Totally off-topic and not helpful, but Vergil is an ODST reference, right?
Nice recognition! Yes, given that this host is my biggest, and hosts the majority of my services, it felt fitting to name it Vergil after the Superintendent from ODST.
Not that you care, but I also have:
My laptop: Cortana
My desktop: River
My router: Woodhouse
My primary DNS RasPi: GLaDOS
My secondary DNS RasPi: Wheatley
My brewing controller RasPi: Wash
My backup host odroid: GuiltySpark
My Steam Deck: Amos
My VPS: Bucket
Each host (for the most part, Amos excluded) has a file containing a number of quotes from the relevant character, upon login/shell initiation, a random one is chosen and printed with the MOTD.
Very cool! I know most of those. I love the quotes with the MOTD. We have networks named for authors - our home WiFi is SANDERSON and the little private access point we used to take when traveling was ROTHFUSS.
I figured you’d be on it, but as with the comment about DNS, is always seems to be the littlest issues that take me the longest to figure out :)
Could it be a CGNAT issue?
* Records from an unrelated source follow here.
import Summits.Ventures.Crystal3D.Theorems.StickyWulffConstantTextureBuildRiserBoxRow
import Summits.Ventures.Crystal3D.Theorems.StickyWulffConstantTextureBuildRiserCurtainSum
import HarnessLib

/-!
# The RISER PACKAGE (B6): `RiserPackage₇` HOLDS
# (lane T, crux `TextureLiminfV5`, stmt-Ventures-23912; design memo HOME/wulff-p2/g21/B6-DESIGN-g21.md; statement `RiserPackage₇` of '…TextureBuildMeshV7')

HONEST FRAMING. Venture `Summits/Ventures/Crystal3D` (cell `crystal3d-full`), route `route-Ventures-StickyWulffConstant`, helper `--supports` the
law-v5 crux `TextureLiminfV5` (stmt-Ventures-23912).  Standard axioms; no mesh constructed; F-C1 not moved — this discharges the riser-package leg
`RiserPackage₇` of '…TextureBuildMeshV7' (`tb_energy_of_riserPackage₇ : BarlowFreeCertificateCover → RiserPackage₇ → <stub_TB_energy over Mesh₇>`),
leaving T0 (`BarlowFreeCertificateCover`) as the only named debt of `stub_TB_energy`.

* **`riserPackage₇_holds : RiserPackage₇`** — witness `μ.toMesh₅.riserInput ct τ` (extra data = the hexagon-prism planes of the occupied riser `f`-sites,
  box grain = the claim rule); `BoxRow` by '…RiserBoxRow' `riserInput_boxRow`, the curtain count by '…RiserCurtainSum' `riserInput_curtain`;
* `stub_riserPackageV7` — the registered stub name (TexShadow v8.17+); `tb_energy_of_T0` — hence `stub_TB_energy` (over `Mesh₇`) from T0 alone; `textureBuildR₇R_of_T0` — the v8.17 glue with the riser package discharged.
-/

noncomputable section

open scoped BigOperators InnerProductSpace

namespace Summit.Ventures.Crystal3D.Cruxes.TextureLiminf.TexShadow

open Summit.Ventures.Crystal3D Summit.Ventures.Crystal3D.Theorems Set

/-- **THE RISER PACKAGE HOLDS.** -/
theorem riserPackage₇_holds : RiserPackage₇ := by
  intro C R₀ N x rc δ μ ct τ _hR₀ hτ
  exact ⟨μ.toMesh₅.riserExtra, μ.toMesh₅.riserExtra_unit, μ.toMesh₅.riserGrain, μ.toMesh₅.riserInput_boxRow ct τ hτ,
    μ.riserInput_curtain ct τ⟩

/-- **The registered stub of lane T (TexShadow v8.17+, crux `TextureLiminfV5`, stmt-Ventures-23912): `stub_riserPackageV7 : RiserPackage₇`.** -/
theorem stub_riserPackageV7 : RiserPackage₇ := riserPackage₇_holds

/-- **`stub_TB_energy` over `Mesh₇` from T0 alone.** -/
theorem tb_energy_of_T0 (hT0 : BarlowFreeCertificateCover) :
    PolytopeCalculus → BarlowFreeCertificate →
      ∀ (C R₀ : ℝ), 1 ≤ R₀ → ∀ (N : ℕ) (x : Fin N → E3) (δ : ℝ) (rc : RiseredCover C R₀ N x) (μ : Mesh₇ rc δ),
        ∃ (n : ℕ) (G : Fin n → Set E3) (A : Fin n → (E3 ≃ₗᵢ[ℝ] E3)) (c : Fin n → Fin n → ℝ) (m : Fin n → Fin n → E3),
          IsTexture (13 / 25) (1 / 2) n G A c m ∧ (1 - δ) * (N : ℝ) ≤ Real.sqrt 2 * vol n G ∧
          energy n G A c m ≤ rc.tentBudget + rc.chargeSum + rc.riserSum + μ.gapCost :=
  tb_energy_of_riserPackage₇ hT0 riserPackage₇_holds

/-- **THE TB SUB-LINE BY NAME over v7, riser package discharged**: TB-cover v7 + T0 ⇒ `ShadowTheoremSatV5` (given the three line-level hypotheses). -/
theorem textureBuildR₇R_of_T0 {Adh : Prop}
    (hcover : BarlowResolution → Adh →
      ∀ C R₀ : ℝ, 1 ≤ R₀ → ∀ K δ θ : ℝ, 0 < δ → 0 < θ → ∃ N₀ : ℕ, ∀ N : ℕ, N₀ ≤ N → ∀ x : Fin N → E3, IsUnitPacking x →
        IsSaturated x → 6 * (N : ℝ) - (numContacts x : ℝ) ≤ K * (N : ℝ) ^ ((2 : ℝ) / 3) →
        ∃ (rc : RiseredCover C R₀ N x) (μ : Mesh₇ rc δ),
          rc.tilingLoss₂ + rc.rimSum + μ.gapCost ≤ θ * (N : ℝ) ^ ((2 : ℝ) / 3) + rc.unownedSlack₃)
    (hT0 : BarlowFreeCertificateCover) :
    BarlowResolution → Adh → BilayerWallV5 → PolytopeCalculus → BarlowFreeCertificate → ShadowTheoremSatV5 :=
  textureBuildR₇R_of_riserPackage hcover hT0 riserPackage₇_holds

end Summit.Ventures.Crystal3D.Cruxes.TextureLiminf.TexShadow

end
I’m not a network guy per se - which is to say I don’t have a concrete hypothesis to back that up - but it seems consistent with other times I’ve seen that being the problem. Things work for a while, because the mappings at the ISP side coincidentally don’t interfere with the local ones, but at some point they reconfigure as they onboard more customers or replace systems and their new mappings happen to be incompatible with your setup.
To @goryramsy’s point, it would also be something that could change at the carrier side without being visible to you, break your setup, and not technically be a bug on their side either.
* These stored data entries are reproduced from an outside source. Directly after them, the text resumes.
import Summits.QuantumFields.YangMills.Statement
import Summits.QuantumFields.YangMills.Theorems.EquipartitionCriticalityEquipartitionPinsProbe
import Summits.QuantumFields.YangMills.Theorems.EquipartitionCriticalityFreeEnergyLogCoefficient
import Summits.QuantumFields.YangMills.Theorems.EquipartitionCriticalityRPProbeCriticality
import Literature.MathematicalPhysics.QuantumLattice.LatticeGaugeDLR
import Literature.MathematicalPhysics.QuantumLattice.LatticeGaugeDLRLimitPointsProofs
import Literature.MathematicalPhysics.QuantumLattice.LatticeGaugeDLRGibbsProofs
import Literature.MathematicalPhysics.QuantumLattice.WilsonLoops
import Literature.MathematicalPhysics.QuantumLattice.WilsonLoopsProofs
import Literature.MathematicalPhysics.QuantumLattice.ContinuumLimitLGT
import Literature.MathematicalPhysics.QuantumLattice.GaugeGroups
import Literature.MathematicalPhysics.QuantumLattice.GaugeGroupsProofs
import Literature.MathematicalPhysics.QuantumLattice.RepLieAlgebraUnitary
import Literature.MathematicalPhysics.QuantumFieldTheory.YangMillsOS
import Literature.MathematicalPhysics.QuantumFieldTheory.CurvatureGaussianField
import Literature.MathematicalPhysics.QuantumFieldTheory.LatticeAxialGauge
import HarnessLib

/-!
# Weak-coupling RATES below the Clay horizon — the RP-spectral mass-gap currency, the rung leaves
# `XiPowSU2` / `XiPow` («every lattice gap is `≤ β^{-ε}`»), and their kernel glue

HONEST FRAMING (cell `ym-beyond`, seat P3 «lower the summit honestly», HUMAN RULINGS D-0035 / D-0059 / D-0061; memo of
record `run/shared/lean/pub/ym-beyond/ROUTE-P3.md` v9 §12–§13, sketch `ROUTE-P3-Sketch.lean` v9 §I, §J, farm rc 0; filed for
the cell by its courier / lit seat).  EVERYTHING HERE IS BELOW THE SUMMIT AND SAYS SO: the two `@[conjecture]` leaves are UPPER
bounds on the lattice mass gap of the infinite-volume Wilson states at weak coupling (equivalently LOWER bounds on the correlation
length in lattice units), i.e. the trivial half of asymptotic scaling.  They are registered so that a LEDGER ROUTE can `closes` them as
RUNG LEAVES (D-0061: «closes rung R2a/R1-rates of QuantumFields», class rung, never summit credit).  WHAT THIS IS NOT: not the Clay
mass gap (`m > 0`), not confinement, not a continuum limit; nothing here bounds a gap from below.

CONTENTS (all `sorry`-free; axioms = the standard trio).
* §1 The RP-spectral currency on `ℤ^d` configurations: site time-reflection `timeReflectLG`, time shift `timeShiftLG`
  (= the tree's `configShift (−t e₀)`), positive-time observables `IsPosTimeObs`, the reflection-positivity correlator `rpCorr`,
  and `HasRPTimeGap μ m` («`⟨θF·α_tF⟩ − ⟨θF⟩⟨α_tF⟩ ≤ e^{−mt}(⟨θF·F⟩ − ⟨θF⟩⟨F⟩)` for every positive-time `F`», which every
  transfer-matrix spectral gap `≥ m` of an OS-reconstructed translation-invariant RP state gives); the one-distance bound
  `HasRPTimeGap.le_log_div` (`m ≤ log(V/δ)/t`).
* §2 The targets over the tree's `infiniteVolumeLimitPoints ρ β` (torus-limit states): `MassGapUpperRateOf d ρ r` (XI-RATE),
  `MassGapVanishesOf d ρ` (XI-DIV, Chatterjee 2019 Problem 5.1 second half «`ξ(β) → ∞`»), `MassGapPowerDecayOf d ρ ε` (XI-POW).
* §3 The torus-side node `UniformTorusPlaquetteCorr` (PW-CORR: a volume-uniform LOWER bound on the connected plaquette–plaquette
  correlator at one time separation) and the KERNEL GLUE, proved: PW-CORR ⇒ XI-RATE (`massGapUpperRateOf_of_uniformTorusPlaquetteCorr`),
  power law at polynomial separation ⇒ XI-POW (`massGapPowerDecayOf_of_powerLawCorr`, `PolySeparationPlaquetteFloor`,
  `massGapPowerDecayOf_of_polySeparationFloor`).
* §4 PROVED RUNG: XI-DIV for EVERY compact simple `G` in `d = 4` (`massGapVanishesOf_allSimpleG`), from the tree's
  `EquipartitionPinsProbe_proof ∘ freeEnergyLogCoefficient_proof` (route `EquipartitionCriticality`, items 8759/8760) by translation
  invariance of torus-limit states (`integral_comp_configShift_of_mem_limitPoints`) and the two-time form of the spectral bound.
* §5 The CLEAN-BOX SPLIT of PW-CORR-POLY (the route's typed cruxes): the cold-wall box state `boxState` (the tree's
  `ymSpecification` on the edges of `[0,2H]⁴` with flat boundary datum), `boxPlaqCov` / `torusPlaqCov`, and the three named inputs
  `BoxTwoPointDomination` (Gaussian domination of the two-plaquette covariance in a cold box of side `⌈β^θ⌉` at separation `⌈β^A⌉`),
  `BulkDominatesBox` (the torus states dominate a fixed fraction of the box covariance, uniformly in the volume — the infinite-volume
  content); the third input FLOOR (`κ/n⁴ ≤ |c_n|` for the tree's lattice-Maxwell plaquette two-point number `curvaturePlaquetteCorr 4 n`;
  the statement of stub F1 of `Cruxes/SofteningCentreBlind/Lines/birth.lean`) is written inline; glue PROVED:
  `polySeparationPlaquetteFloor_of_box`, `massGapPowerDecayOf_of_box`.
* §6 The rung NODES: `XiDiv` (XI-DIV for every compact simple `G` — PROVED, `xiDiv_holds`), and the LEAVES `XiPowSU2` (`∃ ε > 0`, every
  torus-limit state of 4-D `SU(2)` Wilson theory has RP-spectral gap `≤ β^{-ε}` for `β ≥ β₀`) and `XiPow` (the same for every compact
  simple `G` and faithful unitary `r`), tagged `@[conjecture]` (OPEN; NOT claimed), with the proved glue
  `xiPowSU2_of_box : BOX → BULK → FLOOR → XiPowSU2` and `xiPowSU2_of_xiPow : XiPow → XiPowSU2`.

References: S. Chatterjee, *Yang–Mills for probabilists*, arXiv:1803.01950, Problem 5.1 [ChatterjeeYMProb2019]; S. Chatterjee, J. Funct.
Anal. 271 (2016), arXiv:1602.01222 [arXiv160201222]; K. Osterwalder, E. Seiler, Ann. Phys. 110 (1978) 440 [OsterwalderSeiler1978];
E. Seiler, LNP 159 (1982) [SeilerLNP1982]; T. Bałaban, CMP 122 (1989) 175 / 355 [Balaban1989LargeFieldI, Balaban1989LargeFieldII];
G. Lawler, *Intersections of random walks* (1991) Thm 1.5.5 [Lawler1991]; G. Lawler, V. Limic, *Random walk: a modern
introduction* (2010) §4.3 [LawlerLimic2010]; C. Garban, A. Sepúlveda, IMRN 2023 [GarbanSepulveda2023].

FILING NOTE (courier). Filed for the cell by its courier seat (ym-beyond-courier g2) VERBATIM from `run/shared/lean/pub/ym-
beyond/LIFT-P3-WeakCouplingRates.lean` (sha16 d721fbe54c9c8af9, author P3 g9), re-partitioned into THREE tree modules because
Theorems files are capped at 400 lines (gate `lint.size`): `WeakCouplingRatesCurrency` = §1–§3, `WeakCouplingRatesRung` = §4,
`WeakCouplingRates` = §5–§6, import chain 1 → 2 → 3, ONE namespace `Summit.QuantumFields.YangMills.Theorems.WeakCouplingRates`,
every declaration byte-identical and in source order.  Courier deltas, exhaustively: this note; the short module docstrings of parts
2–3; the re-opened `section` / `variable` preambles of parts 2–3 (copies of the source lines 65–80 and 180); three one-line
docstrings demanded by `lint.docstring` (on `timeShiftLG_zero`, `continuous_bounded_plaqCost0`,
`massGapPowerDecayOf_of_polySeparationFloor`).  No mathematics added, no statement changed.
-/

set_option autoImplicit false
[Edit] I’ve found tailscale to be excellent at punching through issues like this, so that might be a good way to test the issue, and even a viable longer term workaround.
Were you definitely able to traceroute in that direction before? Because it's pretty common for routers to just ignore traceroutes, and that might be a red herring.
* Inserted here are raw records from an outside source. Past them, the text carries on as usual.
import Literature.NumberTheory.EllipticCurves.SelmerCorankAssembly
import Literature.NumberTheory.EllipticCurves.SelmerFiniteProofs
import HarnessLib

/-!
# The corank identity `corank Sel_{p^∞}(E/K) = rank E(K) + corank Ш(E/K)[p^∞]`: discharge

Fourth and last layer (after `Selmer`, `SelmerCorankProofs`, `SelmerCorankAssembly`) for the
named fact `WeierstrassCurve.selmerCorank_eq_mordellWeilRank_add` of
`Literature.NumberTheory.EllipticCurves.Selmer` (Greenberg, *Iwasawa theory for elliptic
curves*, LNM 1716 (1999), §1, pp. 54–57: for an elliptic curve `E` over a number field `K` and a
prime `p`, `corank_{ℤ_p} Sel_E(K)_p = rank E(K) + corank_{ℤ_p} Ш_E(K)_p`, from the Kummer
sequence `0 → E(K) ⊗ ℚ_p/ℤ_p → Sel_{p^∞}(E/K) → Ш(E/K)[p^∞] → 0`, the Mordell–Weil theorem and
the finiteness of `Ш(E/K)[p]`). The theorem `selmerCorank_eq_mordellWeilRank_add_holds` below
closes it unconditionally: `SelmerCorankAssembly` reduced it
(`selmerCorank_eq_mordellWeilRank_add_of_finite_selmerGroup`: the `p^∞` Kummer theory and the
corank algebra of `SelmerCorankProofs`, Mordell–Weil `MordellWeilTheoremProofs`, divisibility
of `E(K̄)` `PointDivisibilityProofs`, the Kummer image `SelmerImage`) to the finiteness of the
`n`-Selmer groups (Silverman, *AEC*, Thm. X.4.2(b)), which is now the tree theorem
`WeierstrassCurve.finite_selmerGroup_holds` (file `SelmerFiniteProofs`: Prop. VIII.1.6 and
Lemma X.4.3 from `H1UnramifiedFiniteProofs`, Cor. X.4.4 from the reduction step
`GoodReductionInertia` and the local–global compatibility of inertia `SelmerInertiaProofs`).
A separate file only because `SelmerCorankAssembly` predates `SelmerFiniteProofs`.

## References

* [Greenberg1999LNM] R. Greenberg, *Iwasawa theory for elliptic curves*, in: Arithmetic theory
  of elliptic curves (Cetraro, 1997), LNM 1716, Springer 1999, pp. 51–144: §1, pp. 54–57.
* [SilvermanAEC2009] J. H. Silverman, *The Arithmetic of Elliptic Curves*, 2nd ed., GTM 106,
  Springer 2009: Thm. X.4.2(b).
-/

noncomputable section

open scoped Classical

universe u

namespace WeierstrassCurve

open NumberField

variable {K : Type u} [Field K] [NumberField K] (W : WeierstrassCurve K)

/-- **Discharge of `WeierstrassCurve.selmerCorank_eq_mordellWeilRank_add`** (Greenberg, LNM 1716,
§1, pp. 54–57: `corank_{ℤ_p} Sel_E(K)_p = rank E(K) + corank_{ℤ_p} Ш_E(K)_p`), unconditionally:
`selmerCorank_eq_mordellWeilRank_add_of_finite_selmerGroup` (`SelmerCorankAssembly`) fed with the
finiteness of the `n`-Selmer groups `finite_selmerGroup_holds` (`SelmerFiniteProofs`, Silverman
AEC Thm. X.4.2(b)). [cite: Greenberg1999LNM, §1 pp. 54–57] -/
theorem selmerCorank_eq_mordellWeilRank_add_holds : W.selmerCorank_eq_mordellWeilRank_add :=
  W.selmerCorank_eq_mordellWeilRank_add_of_finite_selmerGroup W.finite_selmerGroup_holds

end WeierstrassCurve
Yeah, it's been some months since I've done it, but I know I've successfully done full traces in the past. I remember at the time I was interested in how many hops there were between my home and VPS, as I selected the Atlanta datacenter from my VPS provider for proximity.
Do you have a public IPv6 on your home network and your VPS? If so, it might be a way to narrow down whether this is a IPv4-only or CGNAT issue.
Personally I just run my home hosting stuff (mostly *arrs) off IPv6 via Cloudflare DNS-Only records. As long as I have V6 connectivity I can access everything anywhere and I don't have to run split DNS to get local connections at home.
I do, although I don't route V6 addresses to my devices, just the router. While the addresses were different, the hops (and hop failure on #11) were the same, when the issue was happening.
For what it's worth, I have discovered an intermittent issue with my similar AT&T connection that only started showing up in the last week or weeks.
As best as I can track it down, I will randomly end up under double NAT. That is to say, my router will sometimes receive an IP address in the 172 range on the WAN. The internet still functions as it should, but all of my port forwards break and due to DDNS all of my domain names get updated to the non routable IP.
A release/renew has so far fixed the issue, as has waiting several days.
I am also using AT&T fiber with my gateway put into passthrough mode.
This whole escapade has coincidentally led me to this device. For $230 I'm not gonna take a chance on trying it out, but I love the idea of bypassing their equipment and terminating the fiber line directly into my router.
Hmm, that's interesting. I've heard of attempting to pull the certificate out of the AT&T device and using it to authenticate, but never really explored it.
Personally I would jump at the chance to rip out ISP equipment in my home and replace it with my own. Networks equipment you don’t manage is always going to cause you headaches. Even if you’re fine with the way it’s being managed, you are not going to like it when it changes without warning.